Experimental Validation of a Laser Heat Source Model for Laser Melting and Laser Cladding Processes
W. C. Tseng, J. N. Aoh*
Identifiers and Pagination:Year: 2014
First Page: 370
Last Page: 381
Publisher Id: TOMEJ-8-370
Article History:Received Date: 07/06/2014
Revision Received Date: 08/07/2014
Acceptance Date: 08/07/2014
Electronic publication date: 09/10/2014
Collection year: 2014
open-access license: This is an open access article distributed under the terms of the Creative Commons Attribution 4.0 International Public License (CC-BY 4.0), a copy of which is available at: (https://creativecommons.org/licenses/by/4.0/legalcode). This license permits unrestricted use, distribution, and reproduction in any medium, provided the original author and source are credited.

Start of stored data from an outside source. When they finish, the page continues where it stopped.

/-! ## §2 Two towers at the station prefix: the decayed arc profile of both gauged towers -/

/-- ★★★ **THE DECAYED ARC PROFILE AT THE STATION PREFIX, FROM THE GUARD**: for every datum class `G` with a small-bond conjunct of ANY threshold `s₀ ≤ 1∕128`,
`∃ α₀(L,C_B) > 0, ∃ q(L) ∈ [0,1), ∃ D₁(L,C_B) ≥ 0` (all `s₀`-free) and — under the station prefix of LEAD's knit VERBATIM — every internal gauged level `1 ≤ i < K − J`
of BOTH stage towers has arcs `≤ s₀·q^(K−J−i) + D₁·α` (§1 on each tower; `0 < α` read off `U₀ ∈ histGood θ` at the finest level and the window at `i = K`; memberships as in
✓`arcLetter_of_guard`). [cite: Balaban1985RegularSpaces, Lemma 1 (1.24)-(1.26) p.79, (1.29) p.81; Balaban1985Averaging, Prop. 4 (128)-(135) pp.37-38] -/
theorem arcDecay_of_guard
    (G : (F : T3Family) → (J : ℕ) → GaugeField (F.P J) 0 (Matrix.specialUnitaryGroup (Fin 2) ℂ) → Prop) (s₀ : ℝ) (hs₀ : s₀ ≤ 1 / 128)
    (hGs : ∀ (F : T3Family) (J : ℕ) (V : GaugeField (F.P J) 0 (Matrix.specialUnitaryGroup (Fin 2) ℂ)),
      G F J V → ∀ e, ‖logVec (su2Quat (V e))‖ ≤ s₀) :
      ∀ (L : ℕ), 1 < L → ∀ (C_B : ℝ), 0 ≤ C_B → ∃ α₀ : ℝ, 0 < α₀ ∧ ∃ q : ℝ, 0 ≤ q ∧ q < 1 ∧ ∃ D₁ : ℝ, 0 ≤ D₁ ∧ ∀ (F : T3Family), F.L = L →
      ∀ (J K : ℕ) (hJK : J ≤ K) (θ : ℕ → ℝ), (∀ i, 0 ≤ θ i) → ∀ (α : ℝ), (∀ i, J < i → i ≤ K → (((5 * F.L : ℕ) : ℝ) ^ 2 / 4) * θ i ≤ α) →
        α ≤ 1 / 24 → α < deltaSU (Fin 2) → 157 * α < ((F.L : ℝ) ^ 2)⁻¹ → α ≤ α₀ →
        ∀ U₀ : GaugeField (F.P K) 0 (Matrix.specialUnitaryGroup (Fin 2) ℂ), U₀ ∈ histGood F ℰp θ K J →
        G F J (descendTo F ℰp J K hJK U₀) →
        (∀ t, t ≤ K - J → ∀ p : Plaq (F.P K) t,
          dist1 (GaugeField.plaqHol (Averaging.iter (fun k => BlockAveraging.blockAvg (P := F.P K) (j := k) ℰp) t U₀) p) ≤
            C_B * α * (F.L : ℝ) ^ (2 * t) * ((F.L : ℝ)⁻¹) ^ (2 * (K - J))) →
        ∀ ζ : PBond (F.P K) 0 → EuclideanSpace ℝ (Fin 3), (∀ ℓ, ‖ζ ℓ‖ ≤ Real.pi) →
          (fun ℓ => expPoint (ζ ℓ) * U₀ ℓ : GaugeField (F.P K) 0 (Matrix.specialUnitaryGroup (Fin 2) ℂ)) ∈ histGood F ℰp θ K J →
            descendTo F ℰp J K hJK (fun ℓ => expPoint (ζ ℓ) * U₀ ℓ : GaugeField (F.P K) 0 (Matrix.specialUnitaryGroup (Fin 2) ℂ)) = descendTo F ℰp J K hJK U₀ →
            ∀ (wt : (j : ℕ) → PBond (F.P K) j → PBond (F.P K) (j + 1) → ℝ)
            (lift : (j : ℕ) → GaugeField (F.P K) (j + 1) SU2 → GaugeField (F.P K) j SU2)
            (U₁ : GaugeField (F.P K) 0 SU2) (g g₀ : (j : ℕ) → Site (F.P K) j → SU2),
          (∀ j b e, wt j b e = if e.dir = b.dir ∧ (b.src b.dir - emb e.src b.dir).val < (F.P K).L then
              ∏ ν ∈ Finset.univ.erase b.dir, max 0 (1 - ((rel (emb e.src) b.src ν).natAbs : ℝ) / (F.P K).L) else 0) →
          (∀ j X b, lift j X b = expPoint (∑ e, wt j b e • ((((F.P K).L : ℕ) : ℝ)⁻¹ • logVec (su2Quat (X e))))) →
          (∀ j, j < K - J → ∀ x, g j x =
            (axialT (lift j (GaugeField.gaugeAct (g (j + 1)) (Averaging.iter (fun k => blockAvg (P := F.P K) (j := k) ℰp) (j + 1) (fun ℓ => expPoint (ζ ℓ) * U₀ ℓ))))
                (emb (blockOf x)) x)⁻¹ *
              g (j + 1) (blockOf x) * axialT (Averaging.iter (fun k => blockAvg (P := F.P K) (j := k) ℰp) j (fun ℓ => expPoint (ζ ℓ) * U₀ ℓ)) (emb (blockOf x)) x) →
          (∀ j, K - J ≤ j → ∀ y, g j y = 1) →
          (∀ j, j < K - J → ∀ y : Site (F.P K) (j + 1), g j (emb y) = g (j + 1) y) →
          (∀ X : GaugeField (F.P K) 0 SU2, ∀ j, j ≤ K - J →
            Averaging.iter (fun k => blockAvg (P := F.P K) (j := k) ℰp) j (GaugeField.gaugeAct (g 0) X) =
              GaugeField.gaugeAct (g j) (Averaging.iter (fun k => blockAvg (P := F.P K) (j := k) ℰp) j X)) →
          (∀ j, j < K - J → ∀ x,
            axialT (GaugeField.gaugeAct (g j) (Averaging.iter (fun k => blockAvg (P := F.P K) (j := k) ℰp) j (fun ℓ => expPoint (ζ ℓ) * U₀ ℓ))) (emb (blockOf x)) x =
              axialT (lift j (GaugeField.gaugeAct (g (j + 1)) (Averaging.iter (fun k => blockAvg (P := F.P K) (j := k) ℰp) (j + 1) (fun ℓ => expPoint (ζ ℓ) * U₀ ℓ))))
                (emb (blockOf x)) x) →
          (∀ j, j < K - J →
            (blockAvg (P := F.P K) (j := j) ℰp).avg (GaugeField.gaugeAct (g j) (Averaging.iter (fun k => blockAvg (P := F.P K) (j := k) ℰp) j (fun ℓ => expPoint (ζ ℓ) * U₀ ℓ))) =
              GaugeField.gaugeAct (g (j + 1)) (Averaging.iter (fun k => blockAvg (P := F.P K) (j := k) ℰp) (j + 1) (fun ℓ => expPoint (ζ ℓ) * U₀ ℓ))) →
          (∀ j, j < K - J → ∀ x, g₀ j x =
            (axialT (lift j (GaugeField.gaugeAct (g₀ (j + 1)) (Averaging.iter (fun k => blockAvg (P := F.P K) (j := k) ℰp) (j + 1) U₁)))
                (emb (blockOf x)) x)⁻¹ *
              g₀ (j + 1) (blockOf x) * axialT (Averaging.iter (fun k => blockAvg (P := F.P K) (j := k) ℰp) j U₁) (emb (blockOf x)) x) →
          (∀ j, K - J ≤ j → ∀ y, g₀ j y = 1) →
          (∀ j, j < K - J → ∀ y : Site (F.P K) (j + 1), g₀ j (emb y) = g₀ (j + 1) y) →
          (∀ X : GaugeField (F.P K) 0 SU2, ∀ j, j ≤ K - J →
            Averaging.iter (fun k => blockAvg (P := F.P K) (j := k) ℰp) j (GaugeField.gaugeAct (g₀ 0) X) =
              GaugeField.gaugeAct (g₀ j) (Averaging.iter (fun k => blockAvg (P := F.P K) (j := k) ℰp) j X)) →
          (∀ j, j < K - J → ∀ x,
            axialT (GaugeField.gaugeAct (g₀ j) (Averaging.iter (fun k => blockAvg (P := F.P K) (j := k) ℰp) j U₁)) (emb (blockOf x)) x =
              axialT (lift j (GaugeField.gaugeAct (g₀ (j + 1)) (Averaging.iter (fun k => blockAvg (P := F.P K) (j := k) ℰp) (j + 1) U₁)))
                (emb (blockOf x)) x) →
          (∀ j, j < K - J →
            (blockAvg (P := F.P K) (j := j) ℰp).avg (GaugeField.gaugeAct (g₀ j) (Averaging.iter (fun k => blockAvg (P := F.P K) (j := k) ℰp) j U₁)) =
              GaugeField.gaugeAct (g₀ (j + 1)) (Averaging.iter (fun k => blockAvg (P := F.P K) (j := k) ℰp) (j + 1) U₁)) →
          (∀ X : GaugeField (F.P K) 0 SU2, Averaging.iter (fun k => blockAvg (P := F.P K) (j := k) ℰp) (K - J) (GaugeField.gaugeAct (fun x => (g 0 x)⁻¹) X) = Averaging.iter (fun k => blockAvg (P := F.P K) (j := k) ℰp) (K - J) X) →
          (∀ X : GaugeField (F.P K) 0 SU2, Averaging.iter (fun k => blockAvg (P := F.P K) (j := k) ℰp) (K - J) (GaugeField.gaugeAct (g₀ 0) X) = Averaging.iter (fun k => blockAvg (P := F.P K) (j := k) ℰp) (K - J) X) →
          U₀ = GaugeField.gaugeAct (fun x => (g 0 x)⁻¹ * g₀ 0 x) U₁ →

                      ∀ i, 1 ≤ i → i < K - J → ∀ e : PBond (F.P K) i,
            ‖logVec (su2Quat (GaugeField.gaugeAct (g i) (Averaging.iter (fun k => blockAvg (P := F.P K) (j := k) ℰp) i (fun ℓ => expPoint (ζ ℓ) * U₀ ℓ)) e))‖ ≤
                s₀ * q ^ (K - J - i) + D₁ * α ∧
            ‖logVec (su2Quat (GaugeField.gaugeAct (g₀ i) (Averaging.iter (fun k => blockAvg (P := F.P K) (j := k) ℰp) i U₁) e))‖ ≤
                s₀ * q ^ (K - J - i) + D₁ * α := by
  intro L hL C_B hCB
  obtain ⟨α₀, hα₀, q, hq0, hq1, D₁, hD₁, H⟩ := exists_alpha_arcDecay_window L hL C_B hCB
  refine ⟨α₀, hα₀, q, hq0, hq1, D₁, hD₁, ?_⟩
  intro F hFL J K hJK θ hθ0 α hwin h24 hδ _h157 hαα U₀ hU₀g hG hBKG ζ _hζ hWg hfib wt lift U₁ g g₀ hwt hlift _hg hgtop _hgemb _hT3 hT4 havg
    _hg₀ hg₀top _hg₀emb _hT3' hT4' havg₀ hres hres₀ hU₀ i hi1 hiK e
  -- `0 < α`: the finest-level plaquettes of `U₀` are `< θ K` (histGood), and the window at `i = K` reads `((5L)²∕4)·θ K ≤ α`
  have hPd : (F.P K).d = 3 := rfl
  have hαpos : 0 < α := by
    have hd1 : 1 < (F.P K).d := by rw [hPd]; norm_num
    have p₀ : Plaq (F.P K) 0 := ⟨default, ⟨0, by omega⟩, ⟨1, hd1⟩, by show (0 : ℕ) < 1; norm_num⟩
    have h1 := hU₀g 0 (by omega) p₀
    have h3 : 0 < θ (K - 0) := lt_of_le_of_lt (GaugeGroup.dist1_nonneg _) h1
    rw [Nat.sub_zero] at h3
    have h2 := hwin K (by omega) le_rfl
    have hG5 : (0 : ℝ) < ((5 * F.L : ℕ) : ℝ) ^ 2 / 4 := by
      have : (0 : ℝ) < ((5 * F.L : ℕ) : ℝ) := by rw [hFL]; exact_mod_cast (show 0 < 5 * L by omega)
      positivity
    exact lt_of_lt_of_le (mul_pos hG5 h3) h2
  have hV : ∀ e', ‖logVec (su2Quat (descendTo F ℰp J K hJK U₀ e'))‖ ≤ s₀ := hGs F J _ hG
  have hFL0 : (0 : ℝ) < (F.L : ℝ) := by rw [hFL]; exact_mod_cast (lt_trans Nat.zero_lt_one hL)
  have hLL : (F.L : ℝ) ^ (2 * (K - J)) * ((F.L : ℝ)⁻¹) ^ (2 * (K - J)) = 1 := by
    rw [← mul_pow, mul_inv_cancel₀ hFL0.ne', one_pow]
  have htop₀ : ∀ p : Plaq (F.P K) (K - J),
      dist1 (GaugeField.plaqHol (Averaging.iter (fun k => blockAvg (P := F.P K) (j := k) ℰp) (K - J) U₀) p) ≤ C_B * α := by
    intro p
    have h := hBKG (K - J) le_rfl p
    rw [mul_assoc (C_B * α), hLL, mul_one] at h
    exact h
  -- the partner `W := exp(ζ)·U₀`: in the datum's fibre by (E4) (`hfib` itself), same top field
  have hWtop : ∀ p : Plaq (F.P K) (K - J),
      dist1 (GaugeField.plaqHol (Averaging.iter (fun k => blockAvg (P := F.P K) (j := k) ℰp) (K - J)
        (fun ℓ => expPoint (ζ ℓ) * U₀ ℓ : GaugeField (F.P K) 0 (Matrix.specialUnitaryGroup (Fin 2) ℂ))) p) ≤ C_B * α := by
    intro p
    rw [iter_eq_of_descendTo_eq F hJK hfib]
    exact htop₀ p
  have hwres : ∀ X : GaugeField (F.P K) 0 SU2,
      descendTo F ℰp J K hJK (GaugeField.gaugeAct (fun x => (g 0 x)⁻¹ * g₀ 0 x) X) = descendTo F ℰp J K hJK X := by
    refine residual_of_iter_eq F hJK _ fun X => ?_
    have e1 : GaugeField.gaugeAct (fun x => (g 0 x)⁻¹ * g₀ 0 x) X =
        GaugeField.gaugeAct (fun x => (g 0 x)⁻¹) (GaugeField.gaugeAct (g₀ 0) X) := gaugeAct_mul_eq (fun x => (g 0 x)⁻¹) (g₀ 0) X
    rw [e1, hres, hres₀]
  have hU₁f : U₁ ∈ fibre F ℰp J K hJK (descendTo F ℰp J K hJK U₀) := by
    rw [← gaugeAct_mem_fibre_iff_of_residual F hJK hwres U₁, ← hU₀]; exact rfl
  have hU₁g : U₁ ∈ histGood F ℰp θ K J := by
    rw [← gaugeAct_mem_histGood_iff F (fun x => (g 0 x)⁻¹ * g₀ 0 x) θ J U₁, ← hU₀]; exact hU₀g
  have hU₁top : ∀ p : Plaq (F.P K) (K - J),
      dist1 (GaugeField.plaqHol (Averaging.iter (fun k => blockAvg (P := F.P K) (j := k) ℰp) (K - J) U₁) p) ≤ C_B * α := by
    intro p
    have e1 : Averaging.iter (fun k => blockAvg (P := F.P K) (j := k) ℰp) (K - J) U₁ =
        Averaging.iter (fun k => blockAvg (P := F.P K) (j := k) ℰp) (K - J) U₀ := by
      have e2 : GaugeField.gaugeAct (fun x => (g 0 x)⁻¹ * g₀ 0 x) U₁ =
          GaugeField.gaugeAct (fun x => (g 0 x)⁻¹) (GaugeField.gaugeAct (g₀ 0) U₁) := gaugeAct_mul_eq (fun x => (g 0 x)⁻¹) (g₀ 0) U₁
      rw [hU₀, e2, hres, hres₀]
    rw [e1]
    exact htop₀ p
  constructor
  · exact H F θ hFL hθ0 J K hJK α hwin hαpos h24 hδ hαα s₀ hs₀ (descendTo F ℰp J K hJK U₀) hV _ hfib hWg hWtop g wt
      (fun t => lift t (GaugeField.gaugeAct (g (t + 1)) (Averaging.iter (fun k => blockAvg (P := F.P K) (j := k) ℰp) (t + 1)
        (fun ℓ => expPoint (ζ ℓ) * U₀ ℓ : GaugeField (F.P K) 0 (Matrix.specialUnitaryGroup (Fin 2) ℂ)))))
      (fun t _ b e' => hwt t b e') (fun t _ b => hlift t _ b) hgtop (fun t ht z => hT4 t ht z) (fun t ht => havg t ht) i hiK.le e
  · exact H F θ hFL hθ0 J K hJK α hwin hαpos h24 hδ hαα s₀ hs₀ (descendTo F ℰp J K hJK U₀) hV U₁ hU₁f hU₁g hU₁top g₀ wt
      (fun t => lift t (GaugeField.gaugeAct (g₀ (t + 1)) (Averaging.iter (fun k => blockAvg (P := F.P K) (j := k) ℰp) (t + 1) U₁)))
      (fun t _ b e' => hwt t b e') (fun t _ b => hlift t _ b) hg₀top (fun t ht z => hT4' t ht z) (fun t ht => havg₀ t ht) i hiK.le e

Selective laser melting (SLM) and laser cladding are laser additive manufacturing methods that have been developed for application to the near-net-shape process and 3D printing. The temperature distributions and track profiles of SLM and clad layers require additional in-depth investigation to optimize manufacturing processes. This research involved developing a tailored laser heat source model that contains a comprehensive selection of laser beam characteristics and can be used in finite element analysis of the laser melting process. This paper presents a systematic experimental validation of the applicability of the proposed laser heat source model to single-track Nd:YAG and CO2 laser melting simulations. The evolution of the melt pool isotherms and the variation in track profiles caused by adjusting the laser power and scanning speed were numerically predicted and experimentally verified. Appropriate process parameters and the threshold power for continuous track layer formation were determined. The balling phenomenon on preplaced powder was observed at power levels below the threshold values. Nd:YAG laser melting resulted in a wide and shallow track profile, which was adequately predicted using the numerical simulation. CO2 laser melting resulted in a triangular track profile, which deviated slightly from the finite element prediction. The results indicated a high level of consistency between the experimental and the numerical results regarding track depth evolution, whereas the numerically predicted track width evolution deviated slightly from the experimentally determined track width evolution. This parametric laser melting study validated the applicability of the proposed laser heat source model in numerical analysis of laser melting processes such as SLM and laser cladding.